"We thought it was the worst thing we could ever hear when we were told Lauren had a brain tumor," she said. "If we only knew then what the endless battle would be like."
There are very few people in the world, even within the medical profession, who have heard of Pseudotumor Cerebri (also known as Idiopathic Intracranial Hypertension) and of those who have heard of it, even fewer medical professionals have ever seen a case or could diagnosis it. So I was rather shocked when I opened the news this morning and PTC was a major headline: http://www.aolhealth.com/2010/05/05/phantom-tumors-a-growing-painful-epidemic-in-children/?ncid=webmaildl1
Also listed was another article of one girl's experience with it: http://media.www.tjcnewspaper.com/media/storage/paper1314/news/2010/04/30/News/.i.Was.Going.To.Be.Blind.Forever-3915766.shtml
I have to admit reading the second article was upsetting for me. It was a lot of "been there, done that". But first I want to talk about the new findings and seeing more and more of it in children.
While I wasn't diagnosed with PTC until I was 21, I genuinely believe my symptoms started when I was 5 and went through a year of tonsilitis (and antibiotics) on a monthly basis. I can look back now and see many times in my life that it presented itself, but I blew it off as headaches, being tired, being stressed or other things.

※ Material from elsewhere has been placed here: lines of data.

/-- … applied to the `q`-step DIFFERENCE: `ρ′(s_κ^{L^m·q} − 1)∘P = P∘ρ(s_κ^q − 1)`. [folklore] -/
theorem symbOp_sT_pow_mul_sub_one_comp_pull (κ : Fin (d + 1)) (q : ℕ) :
    symbOp M (L ^ m * L ^ k) (sT M (L ^ m * L ^ k) κ ^ (L ^ m * q) - 1) ∘ₗ pull (kingPrV L k m M) =
      pull (kingPrV L k m M) ∘ₗ symbOp M (L ^ k) (sT M (L ^ k) κ ^ q - 1) := by
  rw [map_sub, map_one, LinearMap.sub_comp, Module.End.one_eq_id, LinearMap.id_comp, symbOp_sT_pow_mul_comp_pull, map_sub, map_one,
    LinearMap.comp_sub, Module.End.one_eq_id, LinearMap.comp_id]

end Shifts

/-! ## §70 The smoothing-minus-one transfer through the prolongation: `(ρ′(a_κ·Π_{ν∈s}a_ν²)∘P − P)∘S` is dominated by `η∇S` -/

section Smoothing

variable {L : ℕ} [NeZero L] (M : Fin (d + 1) → ℕ) [∀ μ, NeZero (M μ)] (k m : ℕ) {F₁ : Type} [AddCommGroup F₁] [Module ℝ F₁]

/-- **ONE BOX FILTER**: if `η∇_κS` has a majorant `B·e^{−ρd}` into coarse 1-forms (King unit blocks), then `(ρ′(a_κ(L^m))∘P − P)∘S` has the SAME majorant into fine 1-forms —
`a_κ − 1 = L^{−m}Σ_{j<L^m}(s_κ^j − 1)` (part 44 `sA_sub_one`) and each `(ρ′(s_κ^j)∘P − P)∘S` is dominated by `η∇_κS` (part 44 `hasMaj_shiftPull_sub`). [folklore] -/
theorem hasMaj_sA_pull_sub {b₁ : BlockNorm (unitTorusGeo L k M) F₁} {S : F₁ →ₗ[ℝ] (Tor (fine (L ^ k) M) × Fin (d + 1) → ℝ)} {B ρ : ℝ}
    (hB : 0 ≤ B) (κ : Fin (d + 1))
    (h : HasMaj b₁ (BlockNorm.ofBlocks (unitTorusGeo L k M) (blkFine L k M)) ((((L ^ k : ℕ) : ℝ)⁻¹ • symbOp M (L ^ k) (sD M (L ^ k) κ ((L ^ k : ℕ) : ℝ))) ∘ₗ S)
      (fun y y' => B * Real.exp (-(ρ * tdistT M y y')))) :
    HasMaj b₁ (BlockNorm.ofBlocks (unitTorusGeo L k M) (fun i : Tor (fine (L ^ m * L ^ k) M) × Fin (d + 1) => blockOf (L ^ m * L ^ k) M i.1))
      ((symbOp M (L ^ m * L ^ k) (sA M (L ^ m * L ^ k) κ (L ^ m)) ∘ₗ pull (kingPrV L k m M) - pull (kingPrV L k m M)) ∘ₗ S)
      (fun y y' => B * Real.exp (-(ρ * tdistT M y y'))) := by
  have hR0 : L ^ m ≠ 0 := pow_ne_zero m (NeZero.ne L)
  have hR' : (0 : ℝ) < ((L ^ m : ℕ) : ℝ) := by exact_mod_cast Nat.pos_of_ne_zero hR0
  have hK0 : ∀ y y' : Tor M, 0 ≤ B * Real.exp (-(ρ * tdistT M y y')) := fun y y' => mul_nonneg hB (Real.exp_nonneg _)
  have hJ : ∀ j ∈ range (L ^ m), HasMaj b₁ (BlockNorm.ofBlocks (unitTorusGeo L k M) (fun i : Tor (fine (L ^ m * L ^ k) M) × Fin (d + 1) => blockOf (L ^ m * L ^ k) M i.1))
      ((symbOp M (L ^ m * L ^ k) (sT M (L ^ m * L ^ k) κ ^ j) ∘ₗ pull (kingPrV L k m M) - pull (kingPrV L k m M)) ∘ₗ S)
      (fun y y' => B * Real.exp (-(ρ * tdistT M y y'))) :=
    fun j hj => hasMaj_shiftPull_sub M k m hK0 κ (mem_range.mp hj).le h
  have hsum := hasMaj_finsum (g := unitTorusGeo L k M) (b₁ := b₁)
    (b₂ := BlockNorm.ofBlocks (unitTorusGeo L k M) (fun i : Tor (fine (L ^ m * L ^ k) M) × Fin (d + 1) => blockOf (L ^ m * L ^ k) M i.1)) (range (L ^ m))
    (fun j => (symbOp M (L ^ m * L ^ k) (sT M (L ^ m * L ^ k) κ ^ j) ∘ₗ pull (kingPrV L k m M) - pull (kingPrV L k m M)) ∘ₗ S)
    (fun _ y y' => B * Real.exp (-(ρ * tdistT M y y'))) hJ
  -- `(ρ′(a_κ)P − P)(Sμ) = ρ′(a_κ − 1)(P(Sμ)) = L^{−m}Σ_j (ρ′(s^j)P − P)(Sμ)`
  have hpt : ∀ μ : F₁, ((((L ^ m : ℕ) : ℝ)⁻¹ • ∑ j ∈ range (L ^ m), (symbOp M (L ^ m * L ^ k) (sT M (L ^ m * L ^ k) κ ^ j) ∘ₗ pull (kingPrV L k m M) - pull (kingPrV L k m M)) ∘ₗ S) μ
      = ((symbOp M (L ^ m * L ^ k) (sA M (L ^ m * L ^ k) κ (L ^ m)) ∘ₗ pull (kingPrV L k m M) - pull (kingPrV L k m M)) ∘ₗ S) μ) := by
    intro μ
    have e1 : ((symbOp M (L ^ m * L ^ k) (sA M (L ^ m * L ^ k) κ (L ^ m)) ∘ₗ pull (kingPrV L k m M) - pull (kingPrV L k m M)) ∘ₗ S) μ
        = symbOp M (L ^ m * L ^ k) (sA M (L ^ m * L ^ k) κ (L ^ m) - 1) (pull (kingPrV L k m M) (S μ)) := by
      rw [LinearMap.comp_apply, LinearMap.sub_apply, LinearMap.comp_apply, map_sub, map_one, LinearMap.sub_apply, Module.End.one_apply]
    rw [e1, sA_sub_one M (L ^ m * L ^ k) κ hR0, map_smul, map_sum, LinearMap.smul_apply, LinearMap.sum_apply, LinearMap.smul_apply, LinearMap.sum_apply, Nat.cast_pow]
    congr 1
    refine sum_congr rfl fun j _ => ?_
    rw [LinearMap.comp_apply, LinearMap.sub_apply, LinearMap.comp_apply, map_sub, map_one, LinearMap.sub_apply, Module.End.one_apply]
  refine ((hasMaj_smul_ofBlocks (g := unitTorusGeo L k M) (fun i : Tor (fine (L ^ m * L ^ k) M) × Fin (d + 1) => blockOf (L ^ m * L ^ k) M i.1)
    (fun y y' => sum_nonneg fun _ _ => hK0 y y') (((L ^ m : ℕ) : ℝ)⁻¹) hsum).congr hpt).mono fun y y' => le_of_eq ?_
  rw [sum_const, card_range, nsmul_eq_mul, abs_of_nonneg (inv_nonneg.mpr hR'.le), ← mul_assoc, inv_mul_cancel₀ hR'.ne', one_mul]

I vividly remember a six month period in my teems of vision issues that I never mentioned to anyone, because in my family you were expected to tough through things.

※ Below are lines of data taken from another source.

import Summits.QuantumFields.QCD.Theses.PauliWegnerSea
import Literature.MathematicalPhysics.QuantumLattice.OverlapLocality
import Literature.MathematicalPhysics.QuantumLattice.WilsonPropagatorHeavyMass
import Literature.MathematicalPhysics.QuantumLattice.GrassmannIntegralWilsonProofs
import Literature.MathematicalPhysics.QuantumLattice.GaugeGroups

/-!
# Stub `stub_window` of crux `FibreCofactorDomination` (stmt-QuantumFields-11510)

Line `Sketch-ideator3` (card A `random-refit-second-moment`), route PauliWegnerSea (sub QCD).

Window saturation: at θ₀ = 11 > ‖γ₅ D_W‖ every characteristic root of γ₅ D_W(U) has |Re| < 11, so the in-window count equals the dimension 12 L⁴.
-/

noncomputable section

namespace Summit.QuantumFields.QCD.Theorems.RandomRefit

open scoped BigOperators Matrix
open MeasureTheory Filter Literature.MathematicalPhysics.QuantumFieldTheory
  Literature.MathematicalPhysics.QuantumLattice Literature.Probability.LatticeModels
open scoped Matrix.Norms.L2Operator

/-- `‖1_Λ ⊗ 1_N ⊗ γ₅‖ ≤ 1` in the `ℓ²` operator norm: in the chiral basis `spinorLift γ₅` is the
diagonal sign matrix `diag(ε_{spin p})`, `ε = (1, 1, -1, -1)`, whose operator norm is the sup norm
of its (unimodular) diagonal. -/
theorem l2_opNorm_spinorLift_gammaFive_le {L N : ℕ} [NeZero L] :
    ‖(spinorLift gammaFive :
        Matrix (TorusSite 4 L × Fin N × Fin 4) (TorusSite 4 L × Fin N × Fin 4) ℂ)‖ ≤ 1 := by
  rw [spinorLift_gammaFive_eq_diagonal, Matrix.l2_opNorm_diagonal]
  refine (pi_norm_le_iff_of_nonneg zero_le_one).mpr fun p => ?_
  have h : ∀ α : Fin 4, ‖(![1, 1, -1, -1] : Fin 4 → ℂ) α‖ ≤ 1 := by
    intro α
    fin_cases α <;> simp
  exact h p.2.2

/-- Every characteristic root of `γ₅ D_W(U; m₀, 1)`, `m₀ ∈ [-2, 2]`, has modulus at most `10`:
a root of the characteristic polynomial lies in the spectrum, whose elements are bounded by the
`ℓ²` operator norm `‖γ₅ D_W‖ ≤ ‖γ₅‖ ‖D_W‖ ≤ 1 · (|m₀ + 4| + 4) ≤ 10` (HJL (2.14)). -/
theorem norm_le_of_mem_roots_charpoly_gammaFive_wilsonDirac {m₀ : ℝ} (hm₁ : -2 ≤ m₀)
    (hm₂ : m₀ ≤ 2) {L : ℕ} [NeZero L] (U : GaugeConfig 4 L (Matrix.specialUnitaryGroup (Fin 3) ℂ))
    {z : ℂ} (hz : z ∈ (spinorLift gammaFive *
      wilsonDirac (fundamentalRep (Fin 3)) U m₀ 1).charpoly.roots) : ‖z‖ ≤ 10 := by
  set A := spinorLift gammaFive * wilsonDirac (fundamentalRep (Fin 3)) U m₀ 1
  have hD : ‖wilsonDirac (fundamentalRep (Fin 3)) U m₀ 1‖ ≤ 10 := by
    refine (l2_opNorm_wilsonDirac_le (fundamentalRep (Fin 3)) fundamentalRep_mem_unitaryGroup
      U m₀).trans ?_
    rw [abs_of_nonneg (by linarith)]
    linarith
  have hAn : ‖A‖ ≤ 10 :=
    calc ‖A‖ ≤ ‖(spinorLift gammaFive :
            Matrix (TorusSite 4 L × Fin 3 × Fin 4) (TorusSite 4 L × Fin 3 × Fin 4) ℂ)‖ *
          ‖wilsonDirac (fundamentalRep (Fin 3)) U m₀ 1‖ := norm_mul_le _ _
      _ ≤ 1 * 10 :=
          mul_le_mul l2_opNorm_spinorLift_gammaFive_le hD (norm_nonneg _) zero_le_one
      _ = 10 := one_mul _
  have hz' : z ∈ spectrum ℂ A := by
    rw [Matrix.mem_spectrum_iff_isRoot_charpoly]
    exact (Polynomial.mem_roots A.charpoly_monic.ne_zero).1 hz
  exact (spectrum.norm_le_norm_of_mem hz').trans hAn

/-- Window saturation for the Hermitian Wilson–Dirac operator: every characteristic root of `γ₅ D_W(U; m₀, r=1)`, `m₀ ∈ [−2,2]`, has real part of modulus `< 11` (indeed modulus `≤ |m₀+4|+4 ≤ 10`), so the in-window count is `Fintype.card` of the index type. -/
theorem stub_window : ∀ (m₀ : ℝ), -2 ≤ m₀ → m₀ ≤ 2 → ∀ (L : ℕ) [NeZero L]
    (U : GaugeConfig 4 L (Matrix.specialUnitaryGroup (Fin 3) ℂ)),
    Multiset.countP (fun z : ℂ => |z.re| < 11)
        (spinorLift gammaFive * wilsonDirac (fundamentalRep (Fin 3)) U m₀ 1).charpoly.roots =
      Fintype.card (TorusSite 4 L × Fin 3 × Fin 4) := by
  intro m₀ hm₁ hm₂ L _ U
  have hroot : ∀ z ∈ (spinorLift gammaFive *
      wilsonDirac (fundamentalRep (Fin 3)) U m₀ 1).charpoly.roots, |z.re| < 11 := fun z hz =>
    lt_of_le_of_lt ((Complex.abs_re_le_norm z).trans
      (norm_le_of_mem_roots_charpoly_gammaFive_wilsonDirac hm₁ hm₂ U hz)) (by norm_num)
  rw [Multiset.countP_eq_card.mpr hroot, IsAlgClosed.card_roots_eq_natDegree,
    Matrix.charpoly_natDegree_eq_dim]

end Summit.QuantumFields.QCD.Theorems.RandomRefit

end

For me, as I mentioned in an earlier post, PTC was a 7 year nightmare of surgeries, blindness, spinal taps, infections and every medication on the planet. Ironically the last was probably the worst thing, and one theory on the rise. That an overuse of antibiotics and over the counter medications is actually a precipitating factor in people with the right biological risks for developing PTC. And why we learned finally how to manage mine in the late 90's I still live every day in its shadow, but from the damage of the surgeries, but also because this is a CHRONIC LIFELONG CONDITION. I know that I am one tylenol or red wine away from my intracranial pressure going back up, but I at least know for me how to keep it at bay. As April's story above shows, most aren't that lucky.
My recent trip to Mayo, as stressful as it was, was also a major reaffirmation of how lucky I was. I was lucky to find the right doctors, including the amazing doctor at my college health clinic who recognized what it was after about 3 weeks of testing. To have the best person in the country on the disease at that time be at a hospital near where I lived and to have doctors who wouldn't give up. I would also add to my luck that I was headed into the medical field myself and had the knowledge and research facilities to start to explore this horrible disease.
But even more than that, I was lucky at my outcome, and I lose track of that often when I deal with the surgery damage issues. Every single doctor who examined me at Mayo was shocked at for the path my disease took (I was about as bad as you can be for all those years) my vision today is totally intact and other than a slight misalignment of my eyes from a surgery issue (another surgery during PTC not the same one as my leg) my vision is as good as it was before PTC. For all I went through medically, no one would be shocked if I had ended up blind. I owe my Neuro-Ophthalmologist, Dr. Deborah I. Friedman, daily for the fact that I see today. And I have to admit I have not thought about that fact in a long time until my time at the Mayo Clinic.
In one of the articles the point was made about people not "getting it" and them writing it off because "well you don't have cancer". For me that was one of the hardest parts of the active phase of my illness, it being an invisible illness. I remember often saying I would rather have lost a limb or had some outwardly visible illness because then at least people would realize it was real. When you look perfectly healthy and you have something no one has heard of, yet you are having to miss classes, skip work and hide out in your house because your head is too heavy to lift, you are very quickly labelled as a hypochondriac or it must be all psychological. Friends get bored with it and move on, employers tire of it and you lose jobs and you find your world become more and more limited.
I will say another way I was lucky was because I had Dr Friedman who was so involved in the disorder nationwide, my world was greatly expanded beyond many. Together Dr Friedman and I started the first national support group for people with PTC, we did some of the first national clinical studies and I got to meet some really amazing people living with PTC.
In April's story she talks about resiliance and fighting through. It always seemed ironic to me that the more people I met with PTC the more that seemed to be a characteristic of those with the disease. I can think of maybe one person of the 100's I met and talked to who ever really gave up. Yes we all had our moments when we broke down, where it got the better of us, and many times when we wanted to quit, but it seems we always found that drive to get back going again.
As I have shared my story with PTC with people and through this blog I often get asked would I change it if I could. I definitely wouldn't. I think part of the reason I am who I am today was because of those years. I learned more about me and about survival and about the true meanings of friendship and love while I was fighting PTC on a daily basis than I have at any other time in my life, at least up until the last 6 months.